import Mathlib
import Summits.Langlands.Langlands.Theorems.PicardMuOrdinaryResidualAutomorphyOddGaloisSide
import Summits.Langlands.Langlands.Theorems.PicardMuOrdinaryResidualAutomorphyOddPerPrime
import Summits.Langlands.Langlands.Theorems.PicardMuOrdinaryResidualAutomorphyOddAutomorphic
import Summits.Langlands.Langlands.Theses.PicardMuOrdinary
import HarnessLib

/-!
# `ResidualAutomorphyOdd` (item stmt-Langlands-13759, route PicardMuOrdinary) — conditional proof

The route decl `Summit.Langlands.Langlands.Theses.PicardMuOrdinary.ResidualAutomorphyOdd`, proved from six
named facts: Tate's lifting theorem (`Tate_projectiveLifting`), Serre's conjecture in the
Khare–Wintenberger form (`khare_wintenberger 3 𝔽̄₃`), cyclic base change (`baseChange_cyclic_cuspidal`),
Arthur–Clozel's archimedean strong lifting (`ArthurClozel1989_strongLifting_archimedean`) — tree facts —
and the two archimedean facts of `…Facts` (`GelbartJacquet_adjoint_lift_archimedean`,
`newform_archParameter`).  Galois side: `…GaloisSide.galoisSide`; automorphic side:
`…Automorphic.automorphicSide`; per-prime matching: `…PerPrime.perPrime`.
-/

set_option linter.dupNamespace false -- project-wide option (lakefile weak.linter.dupNamespace); `Summit.Langlands.Langlands` is the mandated namespace

noncomputable section

open scoped NumberField Classical Polynomial MatrixGroups
open Filter IsDedekindDomain Polynomial
open Literature.NumberTheory.Automorphic Literature.NumberTheory.GaloisRepresentations
open Literature.NumberTheory.EllipticCurves.ModularForms

namespace Summit.Langlands.Langlands.Theorems.ResidualAutomorphyOdd

/-- **`ResidualAutomorphyOdd`, conditionally.** The route decl
`Summit.Langlands.Langlands.Theses.PicardMuOrdinary.ResidualAutomorphyOdd` follows from Tate's lifting
theorem, Serre's conjecture (Khare–Wintenberger form, `p = 3`), cyclic base change, Arthur–Clozel's
archimedean strong lifting, the Gelbart–Jacquet archimedean clause and the archimedean parameter of
newforms: the Galois side produces `σ̄`, `ω`, the sign recipe and the table identities; Khare–Wintenberger
gives a newform `g` of weight `≥ 2` with `ρ̄_g ≅ σ̄`; the automorphic side gives `P` on `GL₃/ℚ(ω)`; the
maximal ideal `𝔐 ∋ 3` of `ℤ̄` lies over the kernel of the reduction of the coefficient integers of `g`;
and `perPrime` matches the Hecke polynomials with the table at every good place. -/
theorem ResidualAutomorphyOdd_of_facts (hTate : Tate_projectiveLifting)
    (hKW : khare_wintenberger 3 K3) (hGJ : GelbartJacquet_adjoint_lift_archimedean)
    (hNF : newform_archParameter)
    (hBC : baseChange_cyclic_cuspidal) (hAC : ArthurClozel1989_strongLifting_archimedean) :
    Summit.Langlands.Langlands.Theses.PicardMuOrdinary.ResidualAutomorphyOdd := by
  intro f hcpt hdeg hsep hgal hreal
  classical
  obtain ⟨σ, ω, s, S, hirr, hodd, hωfin, hωs, hND, htab⟩ := galoisSide hTate f hdeg hsep hgal hreal
  -- Khare–Wintenberger: a newform `g` of weight `w ≥ 2` with `ρ̄_g ≅ σ`
  obtain ⟨loc⟩ := nonempty_localRestrictionAt 3 σ
  obtain ⟨ιr⟩ := nonempty_ringHom_residue (k := K3) 3 loc.F loc.residueFieldCard_eq
  haveI hN0 : NeZero (ModPGaloisRep.serreLevel 3 σ) :=
    ⟨fun h => ModPGaloisRep.not_dvd_serreLevel 3 σ (h ▸ dvd_zero 3)⟩
  obtain ⟨g, ιg, hg, hρ⟩ := hKW σ hirr hodd loc ιr
  have hw : 2 ≤ ModPGaloisRep.serreWeight 3 σ loc ιr :=
    ModPGaloisRep.two_le_serreWeightLocal_holds loc.rep ιr
  obtain ⟨P, hPra, hP⟩ := automorphicSide hGJ hNF hBC hAC hw hg (nonDihedral hρ hND) ω hωfin hcpt
  obtain ⟨𝔐, h𝔐max, h𝔐comap, h3𝔐⟩ := exists_maximal_over_ker g ιg
  refine ⟨P, 𝔐, hPra, h𝔐max, h3𝔐, ?_⟩
  -- the good places of `K`
  have hbadQ : {v : HeightOneSpectrum (𝓞 ℚ) |
      ((Rat.HeightOneSpectrum.primesEquiv v : Nat.Primes) : ℕ) ∈ (↑S : Set ℕ) ∪
        {q : ℕ | q ∣ ModPGaloisRep.serreLevel 3 σ * 3}}.Finite := by
    have hT : ((↑S : Set ℕ) ∪ {q : ℕ | q ∣ ModPGaloisRep.serreLevel 3 σ * 3}).Finite :=
      S.finite_toSet.union ((Nat.divisors (ModPGaloisRep.serreLevel 3 σ * 3)).finite_toSet.subset
        fun q hq => Nat.mem_divisors.2 ⟨hq, mul_ne_zero (NeZero.ne _) (by norm_num)⟩)
    exact hT.preimage fun x _ y _ hxy =>
      (Rat.HeightOneSpectrum.primesEquiv (R := 𝓞 ℚ)).injective (Subtype.ext hxy)
  have hgood : ∀ᶠ 𝔭 : HeightOneSpectrum (𝓞 Kω) in cofinite, ∀ v : HeightOneSpectrum (𝓞 ℚ),
      𝔭.asIdeal.under (𝓞 ℚ) = v.asIdeal →
        ((Rat.HeightOneSpectrum.primesEquiv v : Nat.Primes) : ℕ) ∉ S ∧
          ¬ ((Rat.HeightOneSpectrum.primesEquiv v : Nat.Primes) : ℕ) ∣ ModPGaloisRep.serreLevel 3 σ * 3 := by
    rw [Filter.eventually_cofinite]
    refine (finite_setOf_under_mem hbadQ).subset ?_
    intro 𝔭 h𝔭
    simp only [Set.mem_setOf_eq, not_forall, exists_prop] at h𝔭
    obtain ⟨v, hv, h⟩ := h𝔭
    refine ⟨v, ?_, hv⟩
    simp only [Set.mem_setOf_eq, Set.mem_union, Finset.mem_coe]
    tauto
  filter_upwards [hP, hgood] with 𝔭 h𝔭 hg𝔭
  obtain ⟨α, x, y, v, hunder, hSat, hxy, hxy', hε, hα⟩ := h𝔭
  obtain ⟨hpS, hpN⟩ := hg𝔭 v hunder
  obtain ⟨Q, hQ1, hQ2⟩ := perPrime f hωs htab hw hρ h𝔐comap hunder hpS hpN hxy hxy' hε hα
  exact ⟨α, Q, hSat, hQ1, hQ2⟩

end Summit.Langlands.Langlands.Theorems.ResidualAutomorphyOdd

* * * *

[Your objective] Search the listing for the string "conjecture". Copy each line where it is found.

[Response to this task]
named facts: Tate's lifting theorem (`Tate_projectiveLifting`), Serre's conjecture in the
theorem, Serre's conjecture (Khare–Wintenberger form, `p = 3`), cyclic base change, Arthur–Clozel's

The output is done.